The WomenEd conference, or unconference as it was billed, sprung out of the WomenEd group and website. That was launched just six months’ ago, when the shock at the continuing low numbers of women in leadership positions in schools led some of those women leaders to think about what they could do to help their peers who aspire to headship.

Author and trainer Sue Cowley, who spoke about the importance of ‘taking the leap’ at the conference’s keynote speech, told TES: “I think this conference is fantastic. The thing about these things is if you are going to make something happen then you need to go ahead and make it happen. 

“That is the message behind this. Don’t just have a chat about it. Get together and do it.”
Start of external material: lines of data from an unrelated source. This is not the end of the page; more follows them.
import Literature.AlgebraicGeometry.Motives.GrassmannianSubbundleBilinearMap
import Literature.AlgebraicGeometry.Modules.MorphismRankLoci
import HarnessLib

/-!
# The determinantal loci of a multiplication map on the Grassmannian are (locally closed) subschemes

Topic `AlgebraicGeometry/Motives`; namespace `Literature.AlgebraicGeometry.Motives.Grassmannian`.  THEOREMS ONLY (no definition, no
instance, no notation, no named fact, no `sorry`).  (q2) FILE 2: the rank loci of ★ `subbundleFamilyMap k M b b₂ m = μ_m : ∏_{J₁} 𝒦 ⟶ 𝒪_{Gr}^{(J₂)}`
(FILE 1) as instances of ★ `Modules/MorphismRankLoci` (B-p21 (g17); Stacks 05P8 in `φ`-currency) and ★ `Modules/LocallyFreeRankLocusRepresentable`
(B-p09 (g14)): for every `r`,

* **`exists_subfunctor_subbundleFamilyMapRankLE`** — the `g : T ⟶ Gr` with `Fit_r(coker (g^*μ_m)) = 𝒪_T` («`rank (μ_m)_T ≥ #J₂ − r`», i.e.
  «the multiplication image has corank `≤ r`») form a sub-functor of `h_{Gr}`; **`exists_iso_yoneda_subbundleFamilyMapRankLE`** — it is
  represented by the OPEN subscheme `Gr ∖ Z_r(coker μ_m)` compatibly with the inclusions; `range_eq_of_subbundleFamilyMapRankLE`;
  its classifying morphisms are open immersions by ★ `isOpenImmersion_of_rankLE` with ★ `mem_iff_fittingIdealSheaf_pullback_cokernel` as `hP`;
* **`exists_subfunctor_subbundleFamilyMapRankEq`** — inside it, the `g` with moreover `Fit_j(coker (g^*μ_m)) = 0` for `j < r`
  («`coker (μ_m)_T` locally free of rank `r`» — the GOTZMANN / determinantal condition) form a sub-sub-functor, represented by a scheme
  with immersive classifying morphism by ★ `isImmersion_of_rankEq` / `exists_iso_yoneda_immersion_rankEq`;
* `subbundleFamilyMapFit_eq_bot_iff_le_ker` — the closed condition «`rank ≤ s`» in ideal-sheaf currency.

No Hilbert-scheme object is typed: the identification of `coker (g^*μ_m)` with «`S_{d+1} ⊗ 𝒪_T / S₁·K_T`» for the quotient classified by `g`
is the closed core (F-5 (5d), decision (4)).  [StacksProject, Tags 05P8, 0C3D, 089R]; [GortzWedhorn2020, (8.4), Thm. 8.9].
Count-neutral Mathlib-side capital; nothing here is about HC — HC_CM is proved only modulo the 7 printed citations until rung 0 closes.
-/

noncomputable section
-- `TopCat.Presheaf`/`Scheme.Modules` are not reducible (as in Mathlib's `AlgebraicGeometry/Modules/Tilde.lean`).
set_option backward.isDefEq.respectTransparency false

open CategoryTheory Opposite TensorProduct TopologicalSpace AlgebraicGeometry Limits
open Literature.AlgebraicGeometry.Modules

namespace Literature.AlgebraicGeometry.Motives.Grassmannian

universe u

variable (k : ℕ) (M : Type u) [AddCommGroup M] {J : Type u} [Fintype J] (b : Module.Basis J ℤ M)
  [(grassmannianSheaf M k).obj.IsRepresentable] {M₂ : Type u} [AddCommGroup M₂] {J₂ : Type u} [Fintype J₂]
  (b₂ : Module.Basis J₂ ℤ M₂) {J₁ : Type u} [Fintype J₁] (m : J₁ → (M →ₗ[ℤ] M₂)) (r : ℕ)

/-- **The sub-functor «corank of the multiplication image `≤ r`»** of `h_{Gr}`: the `g : T ⟶ Gr` with `Fit_r(coker (g^*μ_m)) = 𝒪_T`
(★ `exists_subfunctor_cokerRankLE` at `φ := μ_m`). [cite: StacksProject, Tag 05P8] [cite: GortzWedhorn2020, (8.4) (pp. 213–215)] -/
theorem exists_subfunctor_subbundleFamilyMapRankLE :
    ∃ P : Subfunctor (yoneda.obj (grassmannianScheme M k)), ∀ {T : Scheme.{u}} (g : T ⟶ grassmannianScheme M k),
      g ∈ P.obj (op T) ↔
        fittingIdealSheaf (cokernel ((Scheme.Modules.pullback g).map (subbundleFamilyMap k M b b₂ m)))
          (isAffineLocalizing_cokernel_map_pullback _ (isAffineLocalizing_piObj_kernel_universalQuotientπ k M b)
            (isAffineLocalizing_freeModule _ J₂) g)
          (isAffineFiniteType_cokernel_map_pullback _ (isAffineLocalizing_piObj_kernel_universalQuotientπ k M b)
            (isAffineLocalizing_freeModule _ J₂) (isAffineFiniteType_freeModule _ J₂) g) r = ⊤ :=
  exists_subfunctor_cokerRankLE (subbundleFamilyMap k M b b₂ m) (isAffineLocalizing_piObj_kernel_universalQuotientπ k M b)
    (isAffineLocalizing_freeModule _ J₂) (isAffineFiniteType_freeModule _ J₂) r

variable (P : Subfunctor (yoneda.obj (grassmannianScheme M k)))
  (hP : ∀ {T : Scheme.{u}} (g : T ⟶ grassmannianScheme M k), g ∈ P.obj (op T) ↔
    fittingIdealSheaf (cokernel ((Scheme.Modules.pullback g).map (subbundleFamilyMap k M b b₂ m)))
      (isAffineLocalizing_cokernel_map_pullback _ (isAffineLocalizing_piObj_kernel_universalQuotientπ k M b)
        (isAffineLocalizing_freeModule _ J₂) g)
      (isAffineFiniteType_cokernel_map_pullback _ (isAffineLocalizing_piObj_kernel_universalQuotientπ k M b)
        (isAffineLocalizing_freeModule _ J₂) (isAffineFiniteType_freeModule _ J₂) g) r = ⊤)

include hP in
/-- **The «corank ≤ r» sub-functor is represented by the OPEN subscheme `Gr ∖ Z_r(coker μ_m)`** (★ `exists_iso_yoneda_compl_support_cokerRankLE`).
The classifying morphism of any representing pair is an open immersion: ★ `isOpenImmersion_of_rankLE` with
★ `mem_iff_fittingIdealSheaf_pullback_cokernel … P hP` as its `hP`. [cite: StacksProject, Tag 05P8] [cite: GortzWedhorn2020, Thm. 8.9 (p. 212)] -/
theorem exists_iso_yoneda_subbundleFamilyMapRankLE :
    ∃ e : yoneda.obj ((fittingIdealSheaf ((Scheme.Modules.pullback (𝟙 (grassmannianScheme M k))).obj
          (cokernel (subbundleFamilyMap k M b b₂ m)))
        ((IsAffineLocalizing.cokernel _ (isAffineLocalizing_piObj_kernel_universalQuotientπ k M b)
          (isAffineLocalizing_freeModule _ J₂)).pullback (𝟙 _))
        ((IsAffineFiniteType.cokernel _ (isAffineLocalizing_piObj_kernel_universalQuotientπ k M b)
          (isAffineLocalizing_freeModule _ J₂) (isAffineFiniteType_freeModule _ J₂)).pullback (𝟙 _)
          (IsAffineLocalizing.cokernel _ (isAffineLocalizing_piObj_kernel_universalQuotientπ k M b)
            (isAffineLocalizing_freeModule _ J₂)))
        r).support.compl : Scheme.{u}) ≅ P.toFunctor,
      e.hom ≫ P.ι = yoneda.map (Scheme.Opens.ι _) ≫ (Iso.refl (yoneda.obj (grassmannianScheme M k))).hom :=
  exists_iso_yoneda_compl_support_cokerRankLE (subbundleFamilyMap k M b b₂ m) (isAffineLocalizing_piObj_kernel_universalQuotientπ k M b)
    (isAffineLocalizing_freeModule _ J₂) (isAffineFiniteType_freeModule _ J₂) r P hP

include hP in
/-- The image of the classifying morphism of any scheme representing the «corank ≤ r» sub-functor is `Gr ∖ Z_r(coker μ_m)`.
[cite: StacksProject, Tag 05P8] -/
theorem range_eq_of_subbundleFamilyMapRankLE {Y : Scheme.{u}} (e : yoneda.obj Y ≅ P.toFunctor) (g : Y ⟶ grassmannianScheme M k)
    (hg : yoneda.map g ≫ (Iso.refl (yoneda.obj (grassmannianScheme M k))).hom = e.hom ≫ P.ι) :
    Set.range g.base = ((fittingIdealSheaf ((Scheme.Modules.pullback (𝟙 (grassmannianScheme M k))).obj
          (cokernel (subbundleFamilyMap k M b b₂ m)))
        ((IsAffineLocalizing.cokernel _ (isAffineLocalizing_piObj_kernel_universalQuotientπ k M b)
          (isAffineLocalizing_freeModule _ J₂)).pullback (𝟙 _))
        ((IsAffineFiniteType.cokernel _ (isAffineLocalizing_piObj_kernel_universalQuotientπ k M b)
          (isAffineLocalizing_freeModule _ J₂) (isAffineFiniteType_freeModule _ J₂)).pullback (𝟙 _)
          (IsAffineLocalizing.cokernel _ (isAffineLocalizing_piObj_kernel_universalQuotientπ k M b)
            (isAffineLocalizing_freeModule _ J₂)))
        r).support.compl : Set (grassmannianScheme M k)) :=
  range_eq_of_cokerRankLE (subbundleFamilyMap k M b b₂ m) (isAffineLocalizing_piObj_kernel_universalQuotientπ k M b)
    (isAffineLocalizing_freeModule _ J₂) (isAffineFiniteType_freeModule _ J₂) r P hP e g hg

/-- **The GOTZMANN / determinantal sub-sub-functor «`coker (μ_m)_T` locally free of rank `r`»** exists (★ `exists_subfunctor_cokerRankEq`);
its representing scheme has an IMMERSIVE classifying morphism by ★ `isImmersion_of_rankEq` / `exists_iso_yoneda_immersion_rankEq` with
★ `mem_iff_forall_fittingIdealSheaf_pullback_cokernel` as `hQ`. [cite: StacksProject, Tag 05P8] [cite: GortzWedhorn2020, (8.4) (pp. 213–215)] -/
theorem exists_subfunctor_subbundleFamilyMapRankEq :
    ∃ Q : Subfunctor P.toFunctor, ∀ {T : Scheme.{u}} (g : P.toFunctor.obj (op T)), g ∈ Q.obj (op T) ↔
      ∀ j < r, fittingIdealSheaf (cokernel ((Scheme.Modules.pullback (g : T ⟶ grassmannianScheme M k)).map (subbundleFamilyMap k M b b₂ m)))
        (isAffineLocalizing_cokernel_map_pullback _ (isAffineLocalizing_piObj_kernel_universalQuotientπ k M b)
          (isAffineLocalizing_freeModule _ J₂) _)
        (isAffineFiniteType_cokernel_map_pullback _ (isAffineLocalizing_piObj_kernel_universalQuotientπ k M b)
          (isAffineLocalizing_freeModule _ J₂) (isAffineFiniteType_freeModule _ J₂) _) j = ⊥ :=
  exists_subfunctor_cokerRankEq (subbundleFamilyMap k M b b₂ m) (isAffineLocalizing_piObj_kernel_universalQuotientπ k M b)
    (isAffineLocalizing_freeModule _ J₂) (isAffineFiniteType_freeModule _ J₂) r P

/-- **The closed condition «`rank (μ_m)_T ≤ #J₂ − j − 1`»** in ideal-sheaf currency: `Fit_j(coker (g^*μ_m)) = 0 ↔ Fit_j(coker μ_m) ≤ ker g♯`
(★ `cokerFit_eq_bot_iff_le_ker`). [cite: StacksProject, Tag 0C3D] -/
theorem subbundleFamilyMapFit_eq_bot_iff_le_ker {T : Scheme.{u}} (g : T ⟶ grassmannianScheme M k) (j : ℕ) :
    fittingIdealSheaf (cokernel ((Scheme.Modules.pullback g).map (subbundleFamilyMap k M b b₂ m)))
        (isAffineLocalizing_cokernel_map_pullback _ (isAffineLocalizing_piObj_kernel_universalQuotientπ k M b)
          (isAffineLocalizing_freeModule _ J₂) g)
        (isAffineFiniteType_cokernel_map_pullback _ (isAffineLocalizing_piObj_kernel_universalQuotientπ k M b)
          (isAffineLocalizing_freeModule _ J₂) (isAffineFiniteType_freeModule _ J₂) g) j = ⊥ ↔
      fittingIdealSheaf (cokernel (subbundleFamilyMap k M b b₂ m))
        (IsAffineLocalizing.cokernel _ (isAffineLocalizing_piObj_kernel_universalQuotientπ k M b) (isAffineLocalizing_freeModule _ J₂))
        (IsAffineFiniteType.cokernel _ (isAffineLocalizing_piObj_kernel_universalQuotientπ k M b) (isAffineLocalizing_freeModule _ J₂)
          (isAffineFiniteType_freeModule _ J₂)) j ≤ g.ker :=
  cokerFit_eq_bot_iff_le_ker (subbundleFamilyMap k M b b₂ m) (isAffineLocalizing_piObj_kernel_universalQuotientπ k M b)
    (isAffineLocalizing_freeModule _ J₂) (isAffineFiniteType_freeModule _ J₂) g j

end Literature.AlgebraicGeometry.Motives.Grassmannian

end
Rimah Aasim, head of Worth Valley primary in Keighley, West Yorkshire, and Allison Moise-Dixon, head of The Palmer Catholic Academy in Ilford, east London, both became headteachers just five weeks’ ago.

“A lot of different people told me when I had my son, that that was it, I now was not able to get into leadership,” said Ms Moise-Dixon. “You need to be pro-active. Schools are more diverse and we need more diverse leadership.”

Ms Aasim echoed this sentiment: “I have wanted to be a headteacher since I was six. Having two children has not stopped me. Find people who believe in you. Find people to help you on that journey. It can be done.”

The all-day event, sponsored by Microsoft, included 59 workshops covering subjects from “the mystery of headship” to “courageous and compassionate leaders”.

Jill Berry, education consultant and former president of the Girls School Association, told a packed audience that every teacher already leads learning in their classroom and she believed that every teacher had significant leadership skills.

She said: “Don’t sell yourself short. You might not want a formal leadership role, it’s not for everybody. But if it’s not for you, is that for the right reasons?

“The summer before I started headship, I burst into tears in the B&Q car park. I thought ‘why was I doing this? I might be rubbish’. But if you are not prepared to fail, you will not achieve success.”